Is Victor Martinez exactly what the Orioles need?

I've debated this question recently with several people, including a couple of members of the Orioles organization.

Those who say yes talk about Martinez's ability to pound left-handed pitching. The switch-hitter batted .400 against southpaws this year with an astonishing 1.173 OPS and is a career .301 hitter against lefties. Hitting lefties has been a huge issue in recent years with the Orioles, and it will continue to be problematic in a division that includes David Price, CC Sabathia and Jon Lester.


They mention his offensive consistency, pointing out that the 31-year-old has hit 20 or more homers in five of the past seven seasons, and batted .300 or better five times during that span. He has also driven in 100 or more runs three times.

And finally, they bring up what a complete pro Martinez is and how much the Orioles' clubhouse needs an intense, no-nonsense personality, a player who isn't afraid to get into other players' faces and hold teammates accountable.


Then, there are those who point to his numbers and conclude that they wouldn't constitute great production coming from a first baseman. Martinez hit .302 for the Boston Red Sox this past season with 20 homers and 79 RBIs. For a catcher, that's great production. For a first baseman, the position he would play if he were to sign with the Orioles, those numbers wouldn't look as impressive -- though the Orioles would probably be thrilled with them when you consider what they have been getting from first base in recent years.

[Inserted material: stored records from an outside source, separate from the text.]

/-! ### The comb third central moment is at most half the pattern functional -/

/-- **`2·K(τ) ≤ sStarD τ`** for every triple of up-sets of `[3]^n` (every `n`): with the counting form `sStarD = 2·2^n D − N_A − N_B − N_C + L` and
`K = 2^n D − N_A − N_B − N_C + 2L`, this is `3L ≤ N_A + N_B + N_C`, i.e. fibre Kleitman at each of the three points of a Latin triple.  Equivalently
`H⁺ ≥ 3K`, `κ := K/c ≤ 1/2`: the κ-form's top parameter is bounded on the positive side (memo §3). [this work] -/
theorem two_mul_kappa_le_sStarD (A B C : Finset (Pd n))
    (hA : IsUpperSet (A : Set (Pd n))) (hB : IsUpperSet (B : Set (Pd n))) (hC : IsUpperSet (C : Set (Pd n))) :
    2 * (2 ^ n * (∑ p, ind A p * ind B p * ind C p) - (∑ p, ∑ q, ind A p * ind B q * ind C q * (if TotDist p q = true then (1:ℤ) else 0)) - (∑ p, ∑ q, ind B p * ind A q * ind C q * (if TotDist p q = true then (1:ℤ) else 0)) - (∑ p, ∑ q, ind C p * ind A q * ind B q * (if TotDist p q = true then (1:ℤ) else 0)) + 2 * (∑ q, ∑ r, ind B q * ind C r * ind A (thirdPt q r) * (if TotDist q r = true then (1:ℤ) else 0))) ≤ sStarD A B C := by
  have eS := sStarD_counting A B C
  -- Kleitman at the `A`-point (first-point form)
  have K1 : (∑ q, ∑ r, ind B q * ind C r * ind A (thirdPt q r) * (if TotDist q r = true then (1:ℤ) else 0)) ≤ (∑ p, ∑ q, ind A p * ind B q * ind C q * (if TotDist p q = true then (1:ℤ) else 0)) := sum_lat_le_td_first A hB hC
  -- Kleitman at the `B`-point
  have K2' := sum_ind_lat_le_td B hC hA
  have K2 : (∑ q, ∑ r, ind B q * ind C r * ind A (thirdPt q r) * (if TotDist q r = true then (1:ℤ) else 0)) ≤ (∑ p, ∑ q, ind B p * ind A q * ind C q * (if TotDist p q = true then (1:ℤ) else 0)) := by
    refine le_trans K2' (le_of_eq ?_)
    refine Finset.sum_congr rfl fun p _ => Finset.sum_congr rfl fun q _ => ?_
    ring
  -- Kleitman at the `C`-point (re-indexed)
  have K3' := sum_ind_lat_le_td C hB hA
  have K3 : (∑ q, ∑ r, ind B q * ind C r * ind A (thirdPt q r) * (if TotDist q r = true then (1:ℤ) else 0)) ≤ (∑ p, ∑ q, ind C p * ind A q * ind B q * (if TotDist p q = true then (1:ℤ) else 0)) := by
    have e : (∑ q, ∑ r, ind B q * ind C r * ind A (thirdPt q r) * (if TotDist q r = true then (1:ℤ) else 0)) = ∑ p, ∑ q, ind C p * ind B q * ind A (thirdPt p q) * (if TotDist p q = true then (1:ℤ) else 0) := by
      rw [Finset.sum_comm]
      refine Finset.sum_congr rfl fun r _ => Finset.sum_congr rfl fun q _ => ?_
      rw [thirdPt_comm q r, totDist_symm q r]; ring
    rw [e]
    refine le_trans K3' (le_of_eq ?_)
    refine Finset.sum_congr rfl fun p _ => Finset.sum_congr rfl fun q _ => ?_
    ring
  rw [eS]
  linarith


end Summit.CriticalPhenomena.PercolationContinuityZ3.Theorems.SahiGridPattern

Those against signing him maintain that he has never been an everyday first baseman and his defense would be a question mark. They also question the logic of giving a lucrative four- or five-year deal, which the Orioles surely would have to do to bring the coveted free agent to Baltimore, to a close-to-32-year-old with a ton of wear-and-tear on his body from being behind the plate all these years.

I see both sides, though I've always liked and respected Martinez and you simply cannot debate that he would be a significant upgrade in the lineup, though not the feared cleanup hitter the Orioles so desperately need.

However, the only opinions that matter come from Peter Angelos, Andy MacPhail, Buck Showalter and the rest of the Orioles' decision-makers. By all accounts, they are very high on Martinez and he is one of their top offseason priorities. They have let his agent know just that.

Still, they remain a sizable underdog to signing him. Martinez reportedly still wants to catch regularly, and he wouldn't do that in Baltimore with Matt Wieters here. The Red Sox, Texas Rangers and Detroit Tigers all want Martinez, and he would probably catch for all three. It stands to reason that the Orioles would have to go above and beyond and blow everybody else's offers out of the water to land Martinez, and their track record doing that is not very good.